TASK STATEMENT: Copy verbatim the material from its first line to the line that holds "operator-norm tower rate", including that line.

RECORDS:
import Summits.QuantumFields.BalabanUV.Beta.GAN24.AveragedPropagatorOneStepSup
import Summits.QuantumFields.BalabanUV.Beta.GAN24.Entry115SupCubic
import Summits.QuantumFields.BalabanUV.Beta.GAN24.Entry112SupLogCubicFlat
import Literature.MathematicalPhysics.QuantumFieldTheory.Balaban1983to89.B5G115SupBound
import Summits.QuantumFields.BalabanUV.T4Continuum.Support.BalabanAveragedCoercive

/-!
# G-an2-4 ∕ (CONV-C), road P2, route R2-S1, VECTOR LAYER, PART 6 — THE ONE-STEP SUP LAW OF BAŁABAN's AVERAGED PROPAGATOR `Q_k𝒢_kQ_k*`
# AT `U = 1`, `a = 1`, ON EVERY CUBIC UNIT TORUS, UNCONDITIONAL:
# `|((c_{RN} − c_N)g)(y)| ≤ K(d)·((R−1)∕(RN))·(2 + log(RN) + log N)·|g|_∞`, every `N, R, N₀ ≥ 1`, every `d`

Unit `b2b-balaban-gan24-p2` (gen 30), BINDER row G-an2-4 ∕ (CONV-C), road P2; crux team (2).  Part 5's END
(`AveragedPropagatorOneStepSup.norm_covOp_succ_sub_mulVec_le_of_letters`) displays the five vector sup letters of `𝒢 = Δ_a⁻¹`; at `a = 1` on
cubic tori they are THEOREMS OF THE TREE: the zeroth `B5G115SupBound.norm_DeltaA_one_inv_mulVec_le_global` (lit-balaban pv15; every torus),
the first-order `Entry115SupCubic.norm_inv_fdiffH_mulVec_le_cubic` ∕ `norm_fdiff_inv_mulVec_le_cubic` and the second-order-with-log
`Entry112SupLogCubicFlat.sup112GDivDiv_one_cubic` ∕ `sup112GradGrad_one_cubic` (G-an2-4 swarm leaf-04 ∕ leaf-03 ∕ leaf-01 over NE3's
`Entry110*Cubic` analysis).  THIS FILE plugs them in BY NAME:
 * §0 DICTIONARY with the NE2 lineage: **`covOp_eq_covB`** — `covOp n M a = B5QGQ171Unit.covB n hn M a ha` (`= n^d•Q_k𝒢Q_kᴴ`, the object whose
   operator-norm tower rate and coercivity `BalabanAveragedCoercive.coercive_covB'` NE2-P1 proved); hence **`coercive_covOp`**;
 * **`norm_covOp_succ_sub_mulVec_le_cubic`** — `∃ K > 0` (a function of `d`) such that for all `N, R, N₀ ≥ 1`, every unit bond field `g` with
   `|g| ≤ b` and every unit bond `i` of the cubic unit torus `Π_{μ<d+1} ℤ∕N₀`:
   `‖((c_{RN}(1) − c_N(1))g)(i)‖ ≤ K·((R−1)∕(RN))·(2 + log(RN) + log N)·b`, `c_n(1) = QvOp n T * (DeltaA n T 1)⁻¹ * QvAdj n T`.
READING.  `c_n` is Bałaban's `Q_kG_kQ_k*` ([Balaban1984PropagatorsI] (1.99); the denominator of `H_k` (2.35); NE2's `covB` up to `n^d`); with
`N = L^k`, `R = L` the law reads `≤ K′·k·L^{−k}·|g|_∞` — the (CONV-C) one-step RATE clause for this VECTOR unit-lattice constituent in sup → sup
currency at the strong exponent (up to the genuine `log`), by a position-space argument in which the non-local gauge projection `P` of `Δ_a` never
had to be estimated (Part 3's gauge collapse).  The DECAY clause, the kernel (entrywise with `e^{−δ|y−y′|}`) currency, the inverse `(Q𝒢Q*)⁻¹` and the
tower packaging are NOT in this file.
HONEST SCOPE.  Junction (`obtain` + arithmetic); `U = 1`, `a = 1`, CUBIC unit tori, the unit-lattice-read constituent only; constants EXISTENTIAL in
`d` (the suppliers'); nothing of Bałaban's asserted — (1.99), (1.110)∕(1.115) pp. 35–36 are TEXT LOCATIONS; the `log` letters and this law are OURS.
NOT (CONV-C) as typed, NEVER «G-an2-4 closed», NOT NE2, NOT D1, NOT BetaPertH, NOT continuum, NOT Clay; not in print — our proof.  HONEST DEPENDENCY:
continuum YM on T⁴ ⇐ BetaPertH ∧ nine spine estimates (0/9 proved); BetaPertH ⇐ (D1) ∧ (D4) ∧ CAP+tail; G-an2-4 gates asym, D1 and NE2/3/4.
-/

noncomputable section

open scoped BigOperators ComplexConjugate Matrix

namespace Summit.QuantumFields.BalabanUV.Beta.GAN24.AveragedPropagatorOneStepCubic

open Literature.MathematicalPhysics.QuantumFieldTheory.Balaban1983to89
open B5Prop11Plancherel (Tor fine fdiff)
open B5DeltaA169 (DeltaA QvAdj calG_eq_DeltaA_inv)
open B5QGQ171Unit (covB)
open B5G115SupBound (norm_DeltaA_one_inv_mulVec_le_global)
open Summit.QuantumFields.BalabanUV.T4Continuum.CoerciveInverseTower (Coercive)
open Summit.QuantumFields.BalabanUV.T4Continuum.BalabanAveragedCoercive (gammaB coercive_covB')
open Summit.QuantumFields.BalabanUV.Beta.GAN24.StaircaseAveragingDefect (ratio_nonneg)
open Summit.QuantumFields.BalabanUV.Beta.GAN24.AveragedPropagatorTwoLevel (covOp)
open Summit.QuantumFields.BalabanUV.Beta.GAN24.AveragedPropagatorOneStepSup (norm_covOp_succ_sub_mulVec_le_of_letters)
open Summit.QuantumFields.BalabanUV.Beta.GAN24.Entry115SupCubic (norm_fdiff_inv_mulVec_le_cubic norm_inv_fdiffH_mulVec_le_cubic)
open Summit.QuantumFields.BalabanUV.Beta.GAN24.Entry112SupLogCubicFlat (sup112GradGrad_one_cubic sup112GDivDiv_one_cubic)

/-! ## §0 Dictionary with the NE2 lineage -/

section Dictionary

variable {d : ℕ} (n : ℕ) [NeZero n] (hn : 1 ≤ n) (M : Fin d → ℕ) [hM : ∀ μ, NeZero (M μ)] (a : ℝ) (ha : 0 < a)

include hn ha in
/-- **`covOp = covB`**: road P2's `Q·(Δ_a)⁻¹·Q*` IS NE2's `n^d•Q·𝒢·Qᴴ` (`B5QGQ171Unit.covB`; `Q* = n^d•Qᴴ`, `𝒢 = calG = (Δ_a)⁻¹`). [folklore] -/
theorem covOp_eq_covB : covOp n M a = covB n hn M a ha := by
  rw [covOp, covB, QvAdj, calG_eq_DeltaA_inv, Matrix.mul_smul, Matrix.mul_assoc]

include hn ha in
/-- hence `covOp` is uniformly COERCIVE: `γ_B(d,a)·|B|² ≤ Re⟨B, c_n(a)B⟩`, `γ_B` NE2-P1's constant (free of `n` and of the torus). [folklore] -/
theorem coercive_covOp : Coercive (gammaB d a) (covOp n M a) := by
  rw [covOp_eq_covB n hn M a ha]; exact coercive_covB' n hn M a ha

end Dictionary

variable (d : ℕ)

/-- the zeroth vector letter at `a = 1`, packaged: `∃ C₀ ≥ 0`, `‖(Δ_1⁻¹ F)(i)‖ ≤ C₀·sup|F|` for every `n ≥ 1` and EVERY torus in dimension `d + 1`
(`B5G115SupBound.norm_DeltaA_one_inv_mulVec_le_global` with `Nn := d`). [folklore] -/
theorem exists_sup_inv_one :
    ∃ C₀ : ℝ, 0 ≤ C₀ ∧ ∀ (n : ℕ) [NeZero n] (M : Fin (d + 1) → ℕ) [∀ μ, NeZero (M μ)]
      (F : Tor (fine n M) × Fin (d + 1) → ℂ) (B : ℝ), (∀ j, ‖F j‖ ≤ B) → ∀ i, ‖((DeltaA n M 1)⁻¹ *ᵥ F) i‖ ≤ C₀ * B := by
  refine ⟨_, ?_, fun n _ M _ F B hF i =>
    (norm_DeltaA_one_inv_mulVec_le_global n (Nat.one_le_iff_ne_zero.mpr (NeZero.ne n)) M (Nn := d) le_rfl F hF i).trans_eq
      (mul_comm _ _)⟩
  -- nonnegativity: read the bound at the constant field `1` on the one-site torus
  have h := norm_DeltaA_one_inv_mulVec_le_global 1 le_rfl (fun _ : Fin (d + 1) => 1) (Nn := d) le_rfl
    (fun _ => (1 : ℂ)) (B := 1) (fun _ => by simp) ((fun _ => 0), 0)
  rw [one_mul] at h
  exact (norm_nonneg _).trans h

/-- **THE ONE-STEP SUP LAW OF THE AVERAGED PROPAGATOR `Q_k𝒢_kQ_k*` AT `U = 1`, `a = 1`, ON CUBIC UNIT TORI — UNCONDITIONAL**: `∃ K > 0` (a function
of `d`) such that for all `N, R, N₀ ≥ 1`, every unit bond field `g` with `|g| ≤ b` and every unit bond `i`,
`‖((c_{RN} − c_N)g)(i)‖ ≤ K·((R−1)∕(RN))·(2 + log(RN) + log N)·b`. [folklore] -/
theorem norm_covOp_succ_sub_mulVec_le_cubic :
    ∃ K : ℝ, 0 < K ∧ ∀ (N R N₀ : ℕ) [NeZero N] [NeZero R] [NeZero N₀]
      (g : Tor (fun _ : Fin (d + 1) => N₀) × Fin (d + 1) → ℂ) (b : ℝ), (∀ j, ‖g j‖ ≤ b) →
        ∀ i : Tor (fun _ : Fin (d + 1) => N₀) × Fin (d + 1),
          ‖((covOp (R * N) (fun _ : Fin (d + 1) => N₀) 1 - covOp N (fun _ : Fin (d + 1) => N₀) 1) *ᵥ g) i‖
            ≤ K * (((R : ℝ) - 1) / ((R : ℝ) * N)) * (2 + Real.log ((R * N : ℕ) : ℝ) + Real.log (N : ℝ)) * b := by
  obtain ⟨C₀, hC₀, h0⟩ := exists_sup_inv_one d
  obtain ⟨C₁, hC₁, h1⟩ := norm_inv_fdiffH_mulVec_le_cubic (d := d)
  obtain ⟨C₂, hC₂, h2⟩ := norm_fdiff_inv_mulVec_le_cubic (d := d)
  obtain ⟨C₃, hC₃, h3⟩ := sup112GDivDiv_one_cubic (d := d)
  obtain ⟨C₄, hC₄, h4⟩ := sup112GradGrad_one_cubic (d := d)
  refine ⟨3 * C₀ + 3 * (C₀ * C₀) + (((d + 1 : ℕ) : ℝ) + ((d + 1 : ℕ) : ℝ) ^ 2) * (C₃ * C₂ + C₁ * C₄) + 1, by positivity, ?_⟩
  intro N R N₀ _ _ _ g b hg i
  have hN : 1 ≤ N := Nat.one_le_iff_ne_zero.mpr (NeZero.ne N)
  have hRN : 1 ≤ R * N := Nat.one_le_iff_ne_zero.mpr (NeZero.ne (R * N))
  have hlN : 0 ≤ Real.log (N : ℝ) := Real.log_nonneg (by exact_mod_cast hN)
  have hlRN : 0 ≤ Real.log ((R * N : ℕ) : ℝ) := Real.log_nonneg (by exact_mod_cast hRN)
  have hb : 0 ≤ b := (norm_nonneg _).trans (hg i)
  have hρ := ratio_nonneg N R
  -- Part 5's END with the tree's letters
  have key := norm_covOp_succ_sub_mulVec_le_of_letters N R (fun _ : Fin (d + 1) => N₀) one_pos
    (C₀ := C₀) (C₀' := C₀) (C₁' := C₁) (C₂ := C₂) (C₃' := C₃ * (1 + Real.log ((R * N : ℕ) : ℝ))) (C₄ := C₄ * (1 + Real.log (N : ℝ)))
    (fun F B hF j => h0 N _ F B hF j) (fun F B hF j => h0 (R * N) _ F B hF j)
    (fun ν F B hF j => h1 (R * N) N₀ ν F B hF j) (fun ν F B hF j => h2 N N₀ ν F B hF j)
    (fun μ ν F B hF j => h3 (R * N) N₀ hRN μ ν F B hF j) (fun μ ν F B hF j => h4 N N₀ hN μ ν F B hF j) g b hg i
  -- constants: `2C₀ + C₀ + (D + D²)(C₃(1+log RN)C₂ + C₁C₄(1+log N)) + 3C₀² ≤ K·(2 + log RN + log N)`
  have hℓ1 : 1 ≤ 2 + Real.log ((R * N : ℕ) : ℝ) + Real.log (N : ℝ) := by linarith
  have hDD : 0 ≤ ((d + 1 : ℕ) : ℝ) + ((d + 1 : ℕ) : ℝ) ^ 2 := by positivity
  have e1 : C₃ * (1 + Real.log ((R * N : ℕ) : ℝ)) * C₂ ≤ C₃ * C₂ * (2 + Real.log ((R * N : ℕ) : ℝ) + Real.log (N : ℝ)) := by
    rw [mul_right_comm]; exact mul_le_mul_of_nonneg_left (by linarith) (by positivity)
  have e2 : C₁ * (C₄ * (1 + Real.log (N : ℝ))) ≤ C₁ * C₄ * (2 + Real.log ((R * N : ℕ) : ℝ) + Real.log (N : ℝ)) := by
    rw [← mul_assoc]; exact mul_le_mul_of_nonneg_left (by linarith) (by positivity)
  have hX : 2 * C₀ + C₀ + (((d + 1 : ℕ) : ℝ) + ((d + 1 : ℕ) : ℝ) ^ 2)
        * (C₃ * (1 + Real.log ((R * N : ℕ) : ℝ)) * C₂ + C₁ * (C₄ * (1 + Real.log (N : ℝ)))) + 3 * 1 * (C₀ * C₀)
      ≤ (3 * C₀ + 3 * (C₀ * C₀) + (((d + 1 : ℕ) : ℝ) + ((d + 1 : ℕ) : ℝ) ^ 2) * (C₃ * C₂ + C₁ * C₄) + 1)
        * (2 + Real.log ((R * N : ℕ) : ℝ) + Real.log (N : ℝ)) := by
    have h3C : 2 * C₀ + C₀ + 3 * 1 * (C₀ * C₀) ≤ (3 * C₀ + 3 * (C₀ * C₀)) * (2 + Real.log ((R * N : ℕ) : ℝ) + Real.log (N : ℝ)) := by
      have : 0 ≤ 3 * C₀ + 3 * (C₀ * C₀) := by positivity
      nlinarith
    have h4C : (((d + 1 : ℕ) : ℝ) + ((d + 1 : ℕ) : ℝ) ^ 2)
          * (C₃ * (1 + Real.log ((R * N : ℕ) : ℝ)) * C₂ + C₁ * (C₄ * (1 + Real.log (N : ℝ))))
        ≤ (((d + 1 : ℕ) : ℝ) + ((d + 1 : ℕ) : ℝ) ^ 2) * ((C₃ * C₂ + C₁ * C₄) * (2 + Real.log ((R * N : ℕ) : ℝ) + Real.log (N : ℝ))) :=
      mul_le_mul_of_nonneg_left (by rw [add_mul]; exact add_le_add e1 e2) hDD
    nlinarith
  calc _ ≤ _ := key
    _ ≤ (((R : ℝ) - 1) / ((R : ℝ) * N))
          * ((3 * C₀ + 3 * (C₀ * C₀) + (((d + 1 : ℕ) : ℝ) + ((d + 1 : ℕ) : ℝ) ^ 2) * (C₃ * C₂ + C₁ * C₄) + 1)
            * (2 + Real.log ((R * N : ℕ) : ℝ) + Real.log (N : ℝ))) * b :=
        mul_le_mul_of_nonneg_right (mul_le_mul_of_nonneg_left hX hρ) hb
    _ = _ := by ring

end Summit.QuantumFields.BalabanUV.Beta.GAN24.AveragedPropagatorOneStepCubic

end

RESULT:
import Summits.QuantumFields.BalabanUV.Beta.GAN24.AveragedPropagatorOneStepSup
import Summits.QuantumFields.BalabanUV.Beta.GAN24.Entry115SupCubic
import Summits.QuantumFields.BalabanUV.Beta.GAN24.Entry112SupLogCubicFlat
import Literature.MathematicalPhysics.QuantumFieldTheory.Balaban1983to89.B5G115SupBound
import Summits.QuantumFields.BalabanUV.T4Continuum.Support.BalabanAveragedCoercive

/-!
# G-an2-4 ∕ (CONV-C), road P2, route R2-S1, VECTOR LAYER, PART 6 — THE ONE-STEP SUP LAW OF BAŁABAN's AVERAGED PROPAGATOR `Q_k𝒢_kQ_k*`
# AT `U = 1`, `a = 1`, ON EVERY CUBIC UNIT TORUS, UNCONDITIONAL:
# `|((c_{RN} − c_N)g)(y)| ≤ K(d)·((R−1)∕(RN))·(2 + log(RN) + log N)·|g|_∞`, every `N, R, N₀ ≥ 1`, every `d`

Unit `b2b-balaban-gan24-p2` (gen 30), BINDER row G-an2-4 ∕ (CONV-C), road P2; crux team (2).  Part 5's END
(`AveragedPropagatorOneStepSup.norm_covOp_succ_sub_mulVec_le_of_letters`) displays the five vector sup letters of `𝒢 = Δ_a⁻¹`; at `a = 1` on
cubic tori they are THEOREMS OF THE TREE: the zeroth `B5G115SupBound.norm_DeltaA_one_inv_mulVec_le_global` (lit-balaban pv15; every torus),
the first-order `Entry115SupCubic.norm_inv_fdiffH_mulVec_le_cubic` ∕ `norm_fdiff_inv_mulVec_le_cubic` and the second-order-with-log
`Entry112SupLogCubicFlat.sup112GDivDiv_one_cubic` ∕ `sup112GradGrad_one_cubic` (G-an2-4 swarm leaf-04 ∕ leaf-03 ∕ leaf-01 over NE3's
`Entry110*Cubic` analysis).  THIS FILE plugs them in BY NAME:
 * §0 DICTIONARY with the NE2 lineage: **`covOp_eq_covB`** — `covOp n M a = B5QGQ171Unit.covB n hn M a ha` (`= n^d•Q_k𝒢Q_kᴴ`, the object whose
   operator-norm tower rate and coercivity `BalabanAveragedCoercive.coercive_covB'` NE2-P1 proved); hence **`coercive_covOp`**;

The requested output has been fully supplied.